#### HOW TO COMPLETE THIS TASK
Below are records; report how many of their lines contain the word "namespace", giving only the number.

#### DATA SHOWN
import Mathlib.Algebra.Polynomial.Bivariate
import Mathlib.Algebra.Polynomial.Inductions
import Mathlib.Algebra.Polynomial.Roots
import Mathlib.Algebra.Polynomial.RingDivision
import Mathlib.Algebra.Polynomial.Degree.Lemmas
import Mathlib.Algebra.Polynomial.Degree.TrailingDegree
import Mathlib.Algebra.Polynomial.Eval.Degree
import Mathlib.Logic.Equiv.Fin.Basic
import Literature.Computability.MetaComplexity.ListDecodableCodeSudan
import HarnessLib

/-!
# Sudan's list RECOVERY bound for Reed–Solomon codes and Roth–Ruckenstein root finding

Topic `Literature/InformationTheory/Coding`. Two classical ingredients of list decoding of
Reed–Solomon codes, over an arbitrary field `K` (finite where counting is involved), proved from
Mathlib's polynomial algebra (`K[X]`, bivariate `K[X][Y] = Polynomial (Polynomial K)`) on top of the
interpolation lemmas of `Literature/Computability/MetaComplexity/ListDecodableCodeSudan.lean`
(`LDC.exists_kernel_vec`, `LDC.bivOfCoeffs`, `LDC.HasShape`, `LDC.natDegree_eval_le`,
`LDC.eval_eq_zero_of_card_lt`):

* **Sudan's lemma in list-recovery form** (M. Sudan, *Decoding of Reed Solomon codes beyond the
  error-correction bound*, J. Complexity 13 (1997), §2, Claims 3–4 and Thm. 5 — here in the
  unweighted `(I, J)`-shape of Arora–Barak's presentation, as in `ListDecodableCodeSudan.lean` — and
  in the form with a SET `S_b` of admissible values at each position `b`, as used by C. Umans,
  JCSS 67 (2003), Lemma 15 and §6.2): for position sets `S : K → Finset K`
  with `Σ_b |S_b| < I · J` there is a nonzero `Q ∈ K[X][Y]` of `X`-degree `< I` and `Y`-degree `< J`
  vanishing at every pair `(b, v)`, `v ∈ S_b` (`SudanRR.exists_interpolant`); every `f` of degree
  `≤ D` with `f(b) ∈ S_b` for more than `(I-1) + (J-1)·D` positions `b` is a `Y`-root of `Q`
  (`SudanRR.eval_eq_zero_of_agree`); hence there are at most `J - 1` such `f`
  (`SudanRR.card_le_of_agree` — the combinatorial list bound, algorithm-free).
* **Roth–Ruckenstein root finding** (R. M. Roth, G. Ruckenstein, *Efficient decoding of
  Reed–Solomon codes beyond half the minimum distance*, IEEE Trans. Inform. Theory 46 (2000)
  246–257, §V, the recursive procedure `Reconstruct` of Fig. 2, Lemma 5.1 and Prop. 5.2; §VI,
  Lemma 6.2 and Prop. 6.4; held text checked): the `Y`-roots `f ∈ K[X]` of degree `≤ D` of a
  nonzero `Q ∈ K[X][Y]` are found coefficient by coefficient — `f₀` is a root of `Q₀(0, Y)` where
  `Q₀ = Q / X^k` is `Q` stripped of its `X`-content power (`SudanRR.stripX`), and `f₁ = (f - f₀)/X`
  is a `Y`-root of `Q₀(X, XY + f₀)` (`SudanRR.childQ`). `SudanRR.pathsL elems t Q` lists the
  coefficient paths of length `t` of this recursion, branching at each node over the roots in a
  given enumeration `elems` of the field (characteristic-free: no derivatives, unlike Newton–Hensel
  lifting, which needs simple roots); **completeness** `SudanRR.ofFn_coeff_mem_pathsL` (every
  `Y`-root of degree `< t` is listed) and the **width bound** `SudanRR.length_pathsL_le` (at most
  `max 1 (deg_Y Q)` paths at every depth, Prop. 6.4, by Roth–Ruckenstein's multiplicity count
  Lemma 6.2, `SudanRR.natDegree_atZero_child_le`: the `Y`-degree of `Q_γ(0, Y)` for the child at a
  root `γ` is at most the multiplicity of `γ`, and multiplicities of distinct roots add up to at most
  the degree).

Everything is a definition with a body or a theorem; no named fact. These are the decoding core of
Umans' reconstruction procedure (JCSS 2003, Lemma 17) in characteristic `2`, where Newton lifting
from a simple point (`LDC.newton_step`, which needs `char K > deg_Y Q`) is unavailable.

## References

* M. Sudan, *Decoding of Reed Solomon codes beyond the error-correction bound*, J. Complexity 13
  (1997) 180–193, §2, Claims 2–4, Thm. 5 [Sudan1997] (held text `paper:doi-10-1006-jcom-1997-0439`).
* R. M. Roth, G. Ruckenstein, *Efficient decoding of Reed–Solomon codes beyond half the minimum
  distance*, IEEE Trans. Inform. Theory 46 (2000) 246–257, §V (Fig. 2, Lemma 5.1, Prop. 5.2), §VI
  (Lemma 6.2, Prop. 6.4) [RothRuckenstein2000] (held text `paper:doi-10-1109-18-817522`, checked).
* V. Guruswami, *List Decoding of Error-Correcting Codes*, LNCS 3282, Springer 2005 (monograph
  treatment of list recovery and of the root-finding step) [Guruswami2005].
* S. Arora, B. Barak, *Computational Complexity: A Modern Approach*, CUP 2009, §19 (Sudan's list
  decoding of Reed–Solomon codes in the unweighted shape) [AroraBarakCC2009].
* C. Umans, *Pseudo-random generators for all hardnesses*, J. Comput. System Sci. 67 (2003)
  419–440, Lemma 15 and §6.2 [Umans2003].
-/

noncomputable section

namespace Literature.InformationTheory.Coding

open Polynomial Finset
open scoped Polynomial.Bivariate
open Literature.Computability.MetaComplexity

namespace SudanRR

variable {K : Type*} [Field K]

/-! ### Sudan's lemma in list-recovery form -/

section Recovery

variable [Fintype K] [DecidableEq K]

/-- The **agreement** of a polynomial `f` with position sets `S`: the number of positions `b`
with `f(b) ∈ S_b`. [cite: Sudan1997, §2 (condition (1), the agreement parameter `t`)] -/
def agree (S : K → Finset K) (f : K[X]) : ℕ := #{b : K | f.eval b ∈ S b}

/-- **Interpolation step** (list-recovery form): if the total number of pairs `(b, v)`, `v ∈ S_b`,
is less than `I · J`, some nonzero `Q ∈ K[X][Y]` of `X`-degree `< I` and `Y`-degree `< J` vanishes
at all of them (a homogeneous linear system in the `I · J` coefficients with fewer equations than
unknowns; Sudan's Claims 2–3 in the unweighted shape). [cite: Sudan1997, §2, Claim 3] -/
theorem exists_interpolant (S : K → Finset K) {I J : ℕ} (h : ∑ b, (S b).card < I * J) :
    ∃ Q : K[X][Y], Q ≠ 0 ∧ LDC.HasShape I J Q ∧ ∀ b, ∀ v ∈ S b, Q.evalEval b v = 0 := by
  classical
  -- the constraints, indexed by `Fin P`
  set P : ℕ := ∑ b, (S b).card with hP
  let prs : Finset (Σ _ : K, K) := univ.sigma S
  have hcard : prs.card = P := by rw [hP, card_sigma]
  have hfin : Fintype.card prs = P := by rw [Fintype.card_coe, hcard]
  let e : prs ≃ Fin P := Fintype.equivFinOfCardEq hfin
  -- the linear system: unknowns `Fin (I * J) ≃ Fin I × Fin J`
  let A : Fin P → Fin (I * J) → K := fun t u =>
    ((e.symm t).1.1) ^ ((finProdFinEquiv.symm u).1 : ℕ) * ((e.symm t).1.2) ^ ((finProdFinEquiv.symm u).2 : ℕ)
  obtain ⟨w, hw0, hw⟩ := LDC.exists_kernel_vec A h
  let c : ℕ → ℕ → K := fun i j =>
    if hij : i < I ∧ j < J then w (finProdFinEquiv (⟨i, hij.1⟩, ⟨j, hij.2⟩)) else 0
  refine ⟨LDC.bivOfCoeffs I J c, ?_, LDC.hasShape_bivOfCoeffs I J c, fun b v hv => ?_⟩
  · -- nonzero: some coordinate of `w` is nonzero
    obtain ⟨u, hu⟩ : ∃ u, w u ≠ 0 := by
      by_contra hall
      push Not at hall
      exact hw0 (funext hall)
    set ij := finProdFinEquiv.symm u with hij
    refine LDC.bivOfCoeffs_ne_zero (i := (ij.1 : ℕ)) (j := (ij.2 : ℕ)) ij.1.2 ij.2.2 ?_
    have : c ij.1 ij.2 = w u := by
      simp only [c, dif_pos (And.intro ij.1.2 ij.2.2), Fin.eta]
      rw [show ((ij.1, ij.2) : Fin I × Fin J) = ij from rfl, hij, Equiv.apply_symm_apply]
    rw [this]; exact hu
  · -- vanishing at the pair `(b, v)`: the equation of index `e ⟨⟨b, v⟩, _⟩`
    have hmem : (⟨b, v⟩ : Σ _ : K, K) ∈ prs := by
      rw [Finset.mem_sigma]; exact ⟨mem_univ _, hv⟩
    have heq := hw (e ⟨⟨b, v⟩, hmem⟩)
    rw [LDC.evalEval_bivOfCoeffs]
    -- rewrite the double `range` sum as a sum over `Fin (I * J)`
    have h1 : ∑ j ∈ range J, ∑ i ∈ range I, c i j * b ^ i * v ^ j =
        ∑ p : Fin I × Fin J, c p.1 p.2 * b ^ (p.1 : ℕ) * v ^ (p.2 : ℕ) := by
      rw [Finset.sum_comm, ← Fin.sum_univ_eq_sum_range (fun i => ∑ j ∈ range J, c i j * b ^ i * v ^ j) I]
      simp_rw [← Fin.sum_univ_eq_sum_range (fun j => c _ j * b ^ _ * v ^ j) J]
      rw [← Finset.univ_product_univ, Finset.sum_product]
    have h2 : ∑ p : Fin I × Fin J, c p.1 p.2 * b ^ (p.1 : ℕ) * v ^ (p.2 : ℕ) =
        ∑ u : Fin (I * J), A (e ⟨⟨b, v⟩, hmem⟩) u * w u := by
      rw [← Equiv.sum_comp finProdFinEquiv.symm]
      refine sum_congr rfl fun u _ => ?_
      simp only [A, Equiv.symm_apply_apply]
      have hc : c ((finProdFinEquiv.symm u).1 : ℕ) ((finProdFinEquiv.symm u).2 : ℕ) = w u := by
        simp only [c, dif_pos (And.intro (finProdFinEquiv.symm u).1.2 (finProdFinEquiv.symm u).2.2),
          Fin.eta, Prod.mk.eta, Equiv.apply_symm_apply]
      rw [hc]; ring
    rw [h1, h2]; exact heq

/-- **Sudan's identity in list-recovery form**: if `Q` of shape `(I, J)` vanishes at all pairs
`(b, v)`, `v ∈ S_b`, then every `f` of degree `≤ D` whose agreement with `S` exceeds
`(I - 1) + (J - 1) · D` satisfies `Q(X, f(X)) = 0` (the univariate `Q(X, f(X))` has degree at most
that bound and a root at every agreeing position). [cite: Sudan1997, §2, Claim 4] -/
theorem eval_eq_zero_of_agree {S : K → Finset K} {I J D : ℕ} {Q : K[X][Y]}
    (hQ : LDC.HasShape I J Q) (hvan : ∀ b, ∀ v ∈ S b, Q.evalEval b v = 0)
    {f : K[X]} (hf : f.natDegree ≤ D) (hA : (I - 1) + (J - 1) * D < agree S f) :
    Q.eval f = 0 := by
  refine LDC.eval_eq_zero_of_card_lt ({b : K | f.eval b ∈ S b} : Finset K) (fun β hβ => ?_) ?_
  · exact hvan β _ (mem_filter.1 hβ).2
  · have h1 := LDC.natDegree_eval_le (n := D + 1) hQ (p := f) (by simpa using hf)
    simp only [Nat.add_sub_cancel] at h1
    exact lt_of_le_of_lt h1 hA

/-- **Sudan's list bound (list-recovery form)**: with `Q` as in `exists_interpolant`, the
polynomials of degree `≤ D` with agreement `> (I - 1) + (J - 1) · D` are `Y`-roots of the nonzero
`Q ∈ (K[X])[Y]`, so there are at most `deg_Y Q ≤ J - 1` of them ("the number of such polynomials
is at most the `y`-degree of `Q`"). [cite: Sudan1997, §2, Thm. 5] -/
theorem card_le_of_agree {S : K → Finset K} {I J D : ℕ} {Q : K[X][Y]} (hQ0 : Q ≠ 0)
    (hQ : LDC.HasShape I J Q) (hvan : ∀ b, ∀ v ∈ S b, Q.evalEval b v = 0)
    (T : Finset K[X]) (hT : ∀ f ∈ T, f.natDegree ≤ D ∧ (I - 1) + (J - 1) * D < agree S f) :
    T.card ≤ J - 1 := by
  classical
  have hsub : T ⊆ Q.roots.toFinset := fun f hf => by
    rw [Multiset.mem_toFinset, mem_roots hQ0, IsRoot.def]
    exact eval_eq_zero_of_agree hQ hvan (hT f hf).1 (hT f hf).2
  have hdeg : Q.natDegree ≤ J - 1 := by
    have h1 := hQ.1
    rw [degree_eq_natDegree hQ0] at h1
    have h2 : Q.natDegree < J := by exact_mod_cast h1
    omega
  calc T.card ≤ Q.roots.toFinset.card := card_le_card hsub
    _ ≤ Multiset.card Q.roots := Multiset.toFinset_card_le _
    _ ≤ Q.natDegree := card_roots' Q
    _ ≤ J - 1 := hdeg

/-- **The list-recovery lemma, assembled**: for position sets with fewer than `I · J` pairs in
total, the polynomials of degree `≤ D` agreeing with `S` on more than `(I - 1) + (J - 1) · D`
positions number at most `J - 1`. [cite: Sudan1997, §2, Thm. 5; Umans2003, Lemma 15] -/
theorem card_le_of_agree' (S : K → Finset K) {I J D : ℕ} (h : ∑ b, (S b).card < I * J)
    (T : Finset K[X]) (hT : ∀ f ∈ T, f.natDegree ≤ D ∧ (I - 1) + (J - 1) * D < agree S f) :
    T.card ≤ J - 1 := by
  obtain ⟨Q, hQ0, hQ, hvan⟩ := exists_interpolant S h
  exact card_le_of_agree hQ0 hQ hvan T hT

#### EXERCISE ANSWER
2